Skip to content

Redaction Workflow

End-to-end pipeline

  1. Parse the PDF structure
  2. Traverse the page tree and normalize page boxes
  3. Parse page content streams into operations
  4. Extract glyph geometry and searchable text
  5. Normalize authoring input into canonical page-space targets
  6. Remove or neutralize intersecting text, vectors, images, and annotations
  7. Paint visible redaction fills
  8. Save a new deterministic PDF

Manual rectangles

Manual rectangle authoring is a UI convenience layer. The engine still receives canonical page-space targets, not DOM coordinates.

Search-driven redaction

Search works in visual glyph order and returns quad groups. These can be passed directly into apply_redactions.

Redaction modes

The mode field on RedactionPlan controls the visual and structural output:

Mode Bytes removed Overlay painted Surrounding text
strip yes no shifts to fill gap
redact yes (blank space) yes stays in place
erase yes (blank space) no stays in place

redact is the default when mode is omitted.
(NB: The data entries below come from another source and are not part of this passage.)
import Summits.FinalStateConjecture.FinalStateConjecture.Theorems.EIHFluxBalanceInertialRecessionStubChargeModelSpheres
import Summits.FinalStateConjecture.FinalStateConjecture.Theorems.EIHFluxBalanceInertialRecessionStubChargeModelMollify
import Summits.FinalStateConjecture.FinalStateConjecture.Theorems.EIHFluxBalanceInertialRecessionStubChargeModelWindowLawPrep

/-!
# Route EIHFluxBalance — `InertialRecession`, line `sublinear-is-free-clean-window-charges`:
# the WINDOW LAW half of `stub_chargeModel`, from the moving-sphere law

Helper file (`--supports stmt-FinalStateConjecture-10166`). `windowLaw_of_windowCharges`: granted the
finite-horizon moving-sphere law WCH′ (the statement of `stub_windowCharges`, as hypothesis), the crux
antecedent with `0 < N`, slaving and quasi-stationarity give the WINDOW LAW of the line for the lab metric.
The window path is shadowed by a `C¹` path of the same speed pinned at `c(t₁)` (time `t₁`) and `c(t₂)`
(time `t₂ + η`) (`exists_contDiff_shadow_of_lipschitzOn`); WCH′ is applied to it on `[t₁, t₂ + η]` and to
the static sphere `(c(t₂), R(t₂))` on `[t₂, t₂ + η]`, inside the region of `labRegion_props` with the sphere
bound `b(s) = K (δ/4)^{-7/4} R̂(s)^{-7/4}` of `sphereConditions`; `η = min (1/12) (∫ R^{-3/2})` absorbs the
two `O(η)` terms. `eventually_norm_deriv_centre_le_two`: slaved centres move at lab speed `≤ 2`.
-/


set_option linter.dupNamespace false
-- instance search on the nested operator spaces needs a deeper pending depth (as in `CoordCurvature.lean`)
set_option maxSynthPendingDepth 3

noncomputable section

open scoped Manifold ContDiff Topology BigOperators ENNReal
open Filter Set Function TopologicalSpace MeasureTheory Literature.Geometry.Lorentzian

namespace Summit.FinalStateConjecture.FinalStateConjecture.Theorems

namespace SublinearIsFree.ChargeModel

/-- **Slaved painted centres move at lab speed `≤ 2` at late times**: if `ξ̇ − v(Λ) → 0` with
`v(Λ) = (Λe₀)~/(Λe₀)⁰` (so `‖v(Λ)‖ ≤ 1`), then eventually `‖ξ̇‖ ≤ 2`. [folklore] -/
theorem eventually_norm_deriv_centre_le_two (Λ : ℝ → lorentzGroup) (ξ : ℝ → E3)
    (h : Tendsto (fun t ↦ deriv ξ t - ((((Λ t : lorentzGroup) : E4 ≃L[ℝ] E4) (E4.basisVector 0)) 0)⁻¹ •
      E4.spatial (((Λ t : lorentzGroup) : E4 ≃L[ℝ] E4) (E4.basisVector 0))) atTop (𝓝 0)) :
    ∀ᶠ t in atTop, ‖deriv ξ t‖ ≤ 2 := by
  have h1 := tendsto_iff_norm_sub_tendsto_zero.1 h
  have h2 : ∀ᶠ t in atTop, ‖(deriv ξ t - ((((Λ t : lorentzGroup) : E4 ≃L[ℝ] E4) (E4.basisVector 0)) 0)⁻¹ •
      E4.spatial (((Λ t : lorentzGroup) : E4 ≃L[ℝ] E4) (E4.basisVector 0))) - 0‖ < 1 :=
    (tendsto_order.1 h1).2 1 one_pos
  filter_upwards [h2] with t ht
  rw [sub_zero] at ht
  have hv : ‖((((Λ t : lorentzGroup) : E4 ≃L[ℝ] E4) (E4.basisVector 0)) 0)⁻¹ •
      E4.spatial (((Λ t : lorentzGroup) : E4 ≃L[ℝ] E4) (E4.basisVector 0))‖ ≤ 1 := by
    rw [norm_smul, norm_inv, Real.norm_eq_abs]
    have hsq := lorentz_apply_zero_sq (Λ t)
    have hpos : 0 < |(((Λ t : lorentzGroup) : E4 ≃L[ℝ] E4) (E4.basisVector 0)) 0| :=
      one_pos.trans_le (one_le_abs_lorentz_apply_zero (Λ t))
    rw [inv_mul_le_iff₀ hpos, mul_one]
    refine (sq_le_sq₀ (E4.spatialNorm_nonneg _) (abs_nonneg _)).1 ?_
    rw [sq_abs]
    nlinarith [hsq]
  calc ‖deriv ξ t‖ ≤ ‖deriv ξ t - ((((Λ t : lorentzGroup) : E4 ≃L[ℝ] E4) (E4.basisVector 0)) 0)⁻¹ •
        E4.spatial (((Λ t : lorentzGroup) : E4 ≃L[ℝ] E4) (E4.basisVector 0))‖ +
        ‖((((Λ t : lorentzGroup) : E4 ≃L[ℝ] E4) (E4.basisVector 0)) 0)⁻¹ •
        E4.spatial (((Λ t : lorentzGroup) : E4 ≃L[ℝ] E4) (E4.basisVector 0))‖ := norm_le_norm_sub_add _ _
    _ ≤ 2 := by linarith [ht.le]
The fill color for the overlay defaults to black and can be overridden via fill_color / fillColor.

Apply semantics

  • text glyphs intersecting a target are removed or replaced according to the selected mode
  • intersecting path paints are neutralized
  • intersecting image draws are removed conservatively at invocation level
  • Form XObjects whose bounding quad intersects a target are redacted via per-page copy-on-write — the copy's content stream is rewritten for text, vector paint, and inner Image Do invocations, and nested Forms recurse up to depth 8
  • documents with hidden-by-default Optional Content Groups are refused outright so hidden-layer content cannot slip through
  • optional annotation removal can strip intersecting annotation objects from touched pages
  • when overlayText is set in redact mode, a Helvetica label is stamped inside each overlay rectangle, auto-sized to fit and coloured for contrast against the fill

Save semantics

The writer emits a new PDF with a full save. Rewritten content streams are FlateDecode-compressed. The output does not rely on hidden references back to the original file, and xref streams + object streams from the input are flattened into a single classic xref table with inline indirect objects.